Exercise prompt:
Work out how many lines of the listing hold "hfix" and return that number by itself.

Data extract:
import Summits.BirchSwinnertonDyer.BirchSwinnertonDyer.Theorems.EisensteinPrimesBSDpOnCellCTelescopeK2InertiaDefectFiniteOfFibres
import Summits.BirchSwinnertonDyer.BirchSwinnertonDyer.Theorems.EisensteinPrimesBSDpOnCellCTelescopeK2WeightTwoControlMapOfFiniteDefect
import Summits.BirchSwinnertonDyer.BirchSwinnertonDyer.Theorems.EisensteinPrimesBSDpOnCellCTelescopeK2FibreCofinite
import HarnessLib

/-!
# Crux 4 `BSDpOnCellC` (stmt-BirchSwinnertonDyer-19034), line `telescope`, leaf N2′ / sub-leaf W2 — road (a′) of the `S₀`-residual
# COMPLETED IN FD CURRENCY: (fin_w) from N1's fibre data + (dist) «infinitely many distinct fibres» + triviality of `I_w` along the
# member fibre maps; and W2's control map with `S₀` ARBITRARY under those hypotheses
# (helper, `--supports stmt-BirchSwinnertonDyer-19034 --as helper`; closes nothing)

Cell `bsd-eis`, width seat `bsd-line-x2-p2` (prover g21, 2026-08-30; D-0154 KEY row 5). THEOREMS ONLY: no definition, no named fact,
no `sorry`, no instance, no notation. Assembly of this seat's p758349 `…WeightTwoControlMapOfFiniteDefect` (W2 ⟸ (deg₁)_w ∨ (fin_w)),
file A `…GenericFibreZero` (generic-fibre zero lemma over `ℤ_p⟦X⟧`) and file B `…InertiaDefectFiniteOfFibres` ((fin) from the fibre
condition), in the binder currency of N1 `stub_branchLattice` / the N2 workfile `K2Weight2.stub_weightTwoControlMap` (telescope v10):

* §1 **`finite_image_sub_of_fixed`** — the FIBRE CONDITION from (fd_k)-shaped data: if `θ : A₂[π] →+ P` has finite kernel and
  `θ (ρ₂(σ) a) = θ a` on `A₂[π]` (equivariance of (fd_k) + `σ` acting trivially on the member `P = A_{g_k}†`, e.g. `σ ∈ I_w`,
  `w ∤ (N/p)·p`, `OrdinaryNewformDatum.charpoly`), then `(ρ₂(σ) − 1)(A₂[π])` is finite.
* §2 **`exists_pow_inertiaDefect_of_fd`** — (fin_w) «`∃ n, ∀ a ∈ A₂^{I_w}, ∃ a₀ ∈ A₂^{I_w}, X•a₀ = p^n•a`» from: (tor), (cof₀),
  (fd₀: `θ₀` `ℤ_p`-semilinear with finite kernel, into `E[p^∞]` of an elliptic curve over a field of characteristic `≠ p`), a sequence
  `x` with `‖x k‖ < 1` and `x '' 𝒦` INFINITE ((dist) — `IsPNewBranchAnalyticChart` (wt) + `Tendsto x → 0` give it; NOT in the v10
  prefix), and for `k ∈ 𝒦` fibre maps `θ_k : A₂[X − C x_k] →+ P_k` with finite kernel along which every `h ∈ I_w` acts trivially.
  (`A₂` is cofinitely generated by `TelescopeK2FibreCofinite.isCofinitelyGenerated_of_fd`; `p`-primary by (tor) + (fd₀).)
* §3 **`exists_weightTwoControlMap_of_cellC_of_fibres`** — W2's conclusion in the N2-workfile currency with `S₀ : Set` finite and
  ARBITRARY: p758349's `exists_weightTwoControlMap_of_cellC_of_finiteDefect` with its per-prime hypothesis (fin_w) at
  `w ∈ S₀ ∖ supp(N·p)` DISCHARGED by §2 from (dist) + the member-fibre triviality of `I_w` at those `w`.

BY NAME: the S₀-residual of host l.6517/l.6537 is reduced to (dist) + «for `w ∈ S₀`, `w ∤ N·p`, and `k ∈ 𝒦`, `I_w` acts trivially through
`θ_k`», both properties of the genuine data (distinct weights; members unramified at `w ∤ (N/p)·p`) but NEITHER typed in v10's prefix/FD —
exactly the clauses (dist)/(fin) proposed for v11 (evidence #46). Nothing about any curve's BSD is asserted; `ρ₂`, `θ₀`, `θ_k` are binders.

HONEST FRAMING: assembly over binders; no registered stub, crux or summit statement is proved by this file; closes: none.

References: [GreenbergLNM1716] §4 p. 117; [Greenberg2006] §3 A; [JetchevSkinnerWan2017] §3.4 Lemma 3.4.1; [Castella2018Erratum] Lemma 2.1;
[SilvermanAEC2009] Cor. III.6.4(b); [Brink2007] Cor. 1; [Gross1991] §1.
-/

noncomputable section

-- D-0017: single-problem summit, the namespace repeats the problem name by design.
set_option linter.dupNamespace false
set_option autoImplicit false

open Field IsDedekindDomain NumberField WeierstrassCurve
open Literature.NumberTheory.GaloisRepresentations Literature.NumberTheory.EllipticCurves
  Literature.NumberTheory.EllipticCurves.BigRepModule Literature.NumberTheory.EllipticCurves.BigGaloisRep
open Literature.NumberTheory.IwasawaTheory Literature.NumberTheory.IwasawaTheory.Greenberg2006
open Summit.BirchSwinnertonDyer.Rank1Residual.X11b

universe u

namespace Summit.BirchSwinnertonDyer.BirchSwinnertonDyer.Theorems.TelescopeK2InertiaDefectFiniteOfFibreData

variable {p : ℕ} [Fact p.Prime]

/-! ## §1 The fibre condition from an equivariant fibre map with finite kernel -/

/-- **The fibre condition from (fd)-shaped data.** If `θ : A₂[π] →+ P` has finite kernel and `θ (ρ₂(σ)·a) = θ a` for all `a ∈ A₂[π]`
(equivariance of `θ` plus triviality of `σ` on the target), then `(ρ₂(σ) − 1)(A₂[π])` is a finite set (it lies in `ker θ`).
[cite: Greenberg2006, §3 A (p. 358)] -/
theorem finite_image_sub_of_fixed {Γ : Type u} [Group Γ] [TopologicalSpace Γ] {Λ : Type*} [CommRing Λ] [TopologicalSpace Λ]
    {A : Type u} [AddCommGroup A] [Module Λ A] [TopologicalSpace A]
    (ρ : ContinuousRep Γ Λ A) (π : Λ) {P : Type*} [AddCommGroup P]
    (θ : Submodule.torsionBy Λ A π →+ P) (hker : Finite θ.ker) (σ : Γ)
    (hfix : ∀ a : Submodule.torsionBy Λ A π, θ (BigGaloisRep.torsionRep ρ π σ a) = θ a) :
    Set.Finite ((fun a => ρ σ a - a) '' {a : A | π • a = 0}) := by
  haveI := hker
  have hsub : (fun a => ρ σ a - a) '' {a : A | π • a = 0} ⊆
      (fun d : θ.ker => ((d : Submodule.torsionBy Λ A π) : A)) '' Set.univ := by
    rintro _ ⟨a, ha, rfl⟩
    let a' : Submodule.torsionBy Λ A π := ⟨a, (Submodule.mem_torsionBy_iff π a).2 ha⟩
    have hmem : BigGaloisRep.torsionRep ρ π σ a' - a' ∈ θ.ker := by
      rw [AddMonoidHom.mem_ker, map_sub, hfix, sub_self]
    exact ⟨⟨_, hmem⟩, Set.mem_univ _, by simp [a']⟩
  exact (Set.finite_univ.image _).subset hsub

/-! ## §2 (fin_w) from N1's fibre data + (dist) + fibrewise triviality of `I_w` -/

/-- **(fin_w) IN FD CURRENCY.** For `ρ₂ : Γ_K → Aut_{ℤ_p⟦X⟧}(A₂)` with (tor), (cof₀), an (fd₀)-shaped `θ₀` (finite kernel, `ℤ_p`-semilinear,
into `E[p^∞]` of an elliptic curve over a field of characteristic `≠ p`), a sequence `x` with `‖x k‖ < 1` taking INFINITELY many values on
`𝒦` ((dist)), and for `k ∈ 𝒦` fibre maps `θ_k : A₂[X − C x_k] →+ P_k` with finite kernel fixed by every `h ∈ I_w`
(`θ_k (ρ₂(h)·a) = θ_k a`): **`∃ n, ∀ a ∈ A₂^{I_w}, ∃ a₀ ∈ A₂^{I_w}, X•a₀ = p^n•a`** — the hypothesis (fin_w) of p758349.
[cite: GreenbergLNM1716, §4 p. 117] [cite: Greenberg2006, §3 A (Props. 3.1–3.2)] [cite: SilvermanAEC2009, Cor. III.6.4(b)] -/
theorem exists_pow_inertiaDefect_of_fd {K : Type} [Field K] [NumberField K]
    {F : Type} [Field F] (E : WeierstrassCurve F) [E.IsElliptic] (hpF : (p : F) ≠ 0)
    [TopologicalSpace (PowerSeries ℤ_[p])] {A₂ : Type} [AddCommGroup A₂] [Module (PowerSeries ℤ_[p]) A₂]
    [TopologicalSpace A₂]
    (ρ₂ : ContinuousRep (absoluteGaloisGroup K) (PowerSeries ℤ_[p]) A₂)
    (htor : ∀ a : A₂, ∃ n : ℕ, (PowerSeries.X : PowerSeries ℤ_[p]) ^ n • a = 0)
    (hcof : ∀ a : A₂, ∃ b : A₂, (PowerSeries.X : PowerSeries ℤ_[p]) • b = a)
    (θ₀ : Submodule.torsionBy (PowerSeries ℤ_[p]) A₂ (PowerSeries.X : PowerSeries ℤ_[p]) →+ PrimaryTorsion E.geomPoints p)
    (hθ₀ : ∀ (c : ℤ_[p]) (a : Submodule.torsionBy (PowerSeries ℤ_[p]) A₂ (PowerSeries.X : PowerSeries ℤ_[p])),
      θ₀ (PowerSeries.C c • a) = c • θ₀ a)
    (hker₀ : Finite θ₀.ker)
    (x : ℕ → ℤ_[p]) (hx : ∀ k, ‖x k‖ < 1) (𝒦 : Set ℕ) (h𝒦 : (x '' 𝒦).Infinite)
    {P : ℕ → Type*} [∀ k, AddCommGroup (P k)]
    (θ : ∀ k, Submodule.torsionBy (PowerSeries ℤ_[p]) A₂ (PowerSeries.X - PowerSeries.C (x k)) →+ P k)
    (hker : ∀ k ∈ 𝒦, Finite (θ k).ker)
    (w : HeightOneSpectrum (𝓞 K))
    (hfix : ∀ k ∈ 𝒦, ∀ (h : LocalGroup K (Sum.inr w))
      (a : Submodule.torsionBy (PowerSeries ℤ_[p]) A₂ (PowerSeries.X - PowerSeries.C (x k))),
      θ k (BigGaloisRep.torsionRep ρ₂ _ (localMap K (Sum.inr w) h) a) = θ k a) :
    ∃ n : ℕ, ∀ a : A₂, (∀ h : LocalGroup K (Sum.inr w), ρ₂ (localMap K (Sum.inr w) h) a = a) →
      ∃ a₀ : A₂, (∀ h : LocalGroup K (Sum.inr w), ρ₂ (localMap K (Sum.inr w) h) a₀ = a₀) ∧
        (PowerSeries.X : PowerSeries ℤ_[p]) • a₀ = ((p : PowerSeries ℤ_[p]) ^ n) • a := by
  classical
  -- `A₂` cofinitely generated (Greenberg's criterion, (tor) + (fd₀)) and `p`-primary
  have hA : IsCofinitelyGenerated (PowerSeries ℤ_[p]) A₂ :=
    TelescopeK2FibreCofinite.isCofinitelyGenerated_of_fd TelescopeK2FibreCofinite.primaryTorsion_exists_pow_smul_eq_zero
      (TelescopeK2FibreCofinite.finite_torsionBy_primaryTorsion_geomPoints E hpF) htor θ₀ hθ₀ hker₀
  have hPT : ∀ e : PrimaryTorsion E.geomPoints p, IsOfFinAddOrder e := fun e => by
    obtain ⟨k, hk⟩ := PrimaryTorsion.exists_pow_smul_eq_zero e
    refine (isOfFinAddOrder_iff_nsmul_eq_zero).2 ⟨p ^ k, pow_pos (Nat.Prime.pos Fact.out) k, ?_⟩
    apply PrimaryTorsion.ext
    rw [PrimaryTorsion.val_nsmul, hk, PrimaryTorsion.val_zero]
  have htors : ∀ a : A₂, IsOfFinAddOrder a :=
    TelescopeK2BigRepDivisible.isOfFinAddOrder_of_pow_torsion PowerSeries.X htor
      (TelescopeK2BigRepDivisible.isOfFinAddOrder_of_torsionBy PowerSeries.X θ₀ hker₀ hPT)
  have hprim : ∀ a : A₂, ∃ k : ℕ, (p : PowerSeries ℤ_[p]) ^ k • a = 0 := fun a => by
    obtain ⟨k, hk⟩ := TelescopeK2WeightTwoControlMapOfFrobenius.exists_pow_smul_eq_zero_of_isOfFinAddOrder (p := p) (htors a)
    refine ⟨k, ?_⟩
    rw [← Nat.cast_pow, Nat.cast_smul_eq_nsmul, hk]
  -- the fibre condition on `𝒦` (§1), then file B §5 at `c = 0`
  have hfib : ∀ k ∈ 𝒦, ∀ h : LocalGroup K (Sum.inr w),
      Set.Finite ((fun a => ρ₂ (localMap K (Sum.inr w) h) a - a) ''
        {a : A₂ | (PowerSeries.X - PowerSeries.C (x k)) • a = 0}) := fun k hk h =>
    finite_image_sub_of_fixed ρ₂ _ (θ k) (hker k hk) _ (hfix k hk h)
  have h0 : (0 : ℤ_[p]) ∈ IsLocalRing.maximalIdeal ℤ_[p] := Ideal.zero_mem _
  have hdiv0 : ∀ a : A₂, ∃ b : A₂, (PowerSeries.X - PowerSeries.C (0 : ℤ_[p])) • b = a := by
    intro a
    rw [map_zero, sub_zero]
    exact hcof a
  obtain ⟨n, hn⟩ := TelescopeK2InertiaDefectFiniteOfFibres.exists_pow_inertiaDefect_of_fibres ρ₂ hA hprim
    (fun h : LocalGroup K (Sum.inr w) => localMap K (Sum.inr w) h) x hx 𝒦 h𝒦 hfib h0 hdiv0
  refine ⟨n, fun a ha => ?_⟩
  obtain ⟨a₀, ha₀, h⟩ := hn a ha
  refine ⟨a₀, ha₀, ?_⟩
  rwa [map_zero, sub_zero] at h

/-! ## §3 W2 with `S₀` arbitrary, the residual discharged from (dist) + member-fibre triviality of `I_w` -/

/-- **SUB-LEAF W2, `S₀` ARBITRARY, road (a′) closed by name**: p758349's `exists_weightTwoControlMap_of_cellC_of_finiteDefect` with its
per-prime hypothesis (fin_w) at `w ∈ S₀ ∖ supp(N·p)` DISCHARGED by §2 from (dist) «`x '' 𝒦` infinite» and member fibre maps `θ_k`,
`k ∈ 𝒦`, with finite kernel along which every `h ∈ I_w` acts trivially, at each such `w`. All other binders = the N2 workfile's W2.
[cite: JetchevSkinnerWan2017, §3.4, Lemma 3.4.1 (arXiv:1512.06894 p. 14)] [cite: Castella2018Erratum, Lemma 2.1 (p. 2)]
[cite: GreenbergLNM1716, §4 p. 117] [cite: Gross1991, §1] [cite: Brink2007, Cor. 1] -/
theorem exists_weightTwoControlMap_of_cellC_of_fibres {K : Type} [Field K] [NumberField K]
    (W : WeierstrassCurve ℚ) [W.IsElliptic] [W.IsGloballyMinimal] (hc : Rank1Residual.X2.CellC W p)
    {N : ℕ} [NeZero N] (hK : IsImaginaryQuadratic K) (hHeeg : SatisfiesHeegnerHypothesis N K)
    (hsp : ((Ideal.span {(p : ℤ)}).primesOver (𝓞 K)).ncard = 2)
    (κ : ZpExtension K p) (hκ : κ.IsAnticyclotomic)
    (𝔭bar : HeightOneSpectrum (𝓞 K)) (h𝔭bar : ((p : ℕ) : 𝓞 K) ∈ 𝔭bar.asIdeal)
    [TopologicalSpace (PowerSeries ℤ_[p])] (A₂ : Type) [AddCommGroup A₂] [Module (PowerSeries ℤ_[p]) A₂]
    [TopologicalSpace A₂] [DiscreteTopology A₂]
    (ρ₂ : ContinuousRep (absoluteGaloisGroup K) (PowerSeries ℤ_[p]) A₂)
    [TopologicalSpace (PowerSeries (PowerSeries ℤ_[p]))]
    [ContinuousSMul (PowerSeries (PowerSeries ℤ_[p])) (BigRepModule (PowerSeries ℤ_[p]) p A₂)]
    (htor : ∀ a : A₂, ∃ n : ℕ, (PowerSeries.X : PowerSeries ℤ_[p]) ^ n • a = 0)
    (hcof : ∀ a : A₂, ∃ b : A₂, (PowerSeries.X : PowerSeries ℤ_[p]) • b = a)
    (S₀ : Set (HeightOneSpectrum (𝓞 K))) (hS₀ : S₀.Finite) (hunr : GaloisRep.IsUnramifiedOutside S₀ ρ₂)
    (θ₀ : Submodule.torsionBy (PowerSeries ℤ_[p]) A₂ (PowerSeries.X : PowerSeries ℤ_[p]) →+
      PrimaryTorsion (W.baseChange K).geomPoints p)
    (hθ₀ : ∀ (c : ℤ_[p]) (a : Submodule.torsionBy (PowerSeries ℤ_[p]) A₂ (PowerSeries.X : PowerSeries ℤ_[p])),
      θ₀ (PowerSeries.C c • a) = c • θ₀ a)
    (hθσ : ∀ (σ : absoluteGaloisGroup K)
      (a : Submodule.torsionBy (PowerSeries ℤ_[p]) A₂ (PowerSeries.X : PowerSeries ℤ_[p])),
      θ₀ (BigGaloisRep.torsionRep ρ₂ (PowerSeries.X : PowerSeries ℤ_[p]) σ a) =
        (W.baseChange K).primaryTorsionGaloisRep p σ (θ₀ a))
    (hker : Finite θ₀.ker)
    -- (dist) and the member fibre maps at the primes of `S₀` away from `N·p`
    (x : ℕ → ℤ_[p]) (hx : ∀ k, ‖x k‖ < 1) (𝒦 : Set ℕ) (h𝒦 : (x '' 𝒦).Infinite)
    {P : ℕ → Type*} [∀ k, AddCommGroup (P k)]
    (θ : ∀ k, Submodule.torsionBy (PowerSeries ℤ_[p]) A₂ (PowerSeries.X - PowerSeries.C (x k)) →+ P k)
    (hkerk : ∀ k ∈ 𝒦, Finite (θ k).ker)
    (hfix : ∀ w ∈ S₀, ((p : ℕ) : 𝓞 K) ∉ w.asIdeal → ((N : ℕ) : 𝓞 K) ∉ w.asIdeal →
      ∀ k ∈ 𝒦, ∀ (h : LocalGroup K (Sum.inr w))
        (a : Submodule.torsionBy (PowerSeries ℤ_[p]) A₂ (PowerSeries.X - PowerSeries.C (x k))),
        θ k (BigGaloisRep.torsionRep ρ₂ _ (localMap K (Sum.inr w) h) a) = θ k a) :
    ∃ α : QuotSMulTop (PowerSeries.C (PowerSeries.X : PowerSeries ℤ_[p])) (XBig κ ρ₂ 𝔭bar (∅ : Set (HeightOneSpectrum (𝓞 K))))
        →ₗ[PowerSeries (PowerSeries ℤ_[p])]
        CharacterModule (TorsionControl.selmer (localMap K) (strictSet p 𝔭bar (∅ : Set (HeightOneSpectrum (𝓞 K))))
          (TorsionControl.torsionRep (AnticyclotomicBigGaloisRep κ ρ₂) (PowerSeries.C (PowerSeries.X : PowerSeries ℤ_[p])))),
      (∀ m ∈ LinearMap.ker α, ∃ s : PowerSeries (PowerSeries ℤ_[p]),
        ¬ ((PowerSeries.C (PowerSeries.X : PowerSeries ℤ_[p])) ∣ s) ∧ s • m = 0) ∧
      Finite ((CharacterModule (TorsionControl.selmer (localMap K) (strictSet p 𝔭bar (∅ : Set (HeightOneSpectrum (𝓞 K))))
        (TorsionControl.torsionRep (AnticyclotomicBigGaloisRep κ ρ₂) (PowerSeries.C (PowerSeries.X : PowerSeries ℤ_[p]))))) ⧸
          LinearMap.range α) := by
  have hpK : (p : K) ≠ 0 := Nat.cast_ne_zero.2 (Nat.Prime.ne_zero Fact.out)
  exact TelescopeK2WeightTwoControlMapOfFiniteDefect.exists_weightTwoControlMap_of_cellC_of_finiteDefect W hc hK hHeeg hsp κ hκ
    𝔭bar h𝔭bar A₂ ρ₂ htor hcof S₀ hS₀ hunr θ₀ hθσ hker fun w hw hpw hNw =>
      exists_pow_inertiaDefect_of_fd (W.baseChange K) hpK ρ₂ htor hcof θ₀ hθ₀ hker x hx 𝒦 h𝒦 θ hkerk w
        (hfix w hw hpw hNw)

end Summit.BirchSwinnertonDyer.BirchSwinnertonDyer.Theorems.TelescopeK2InertiaDefectFiniteOfFibreData

end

Result:
6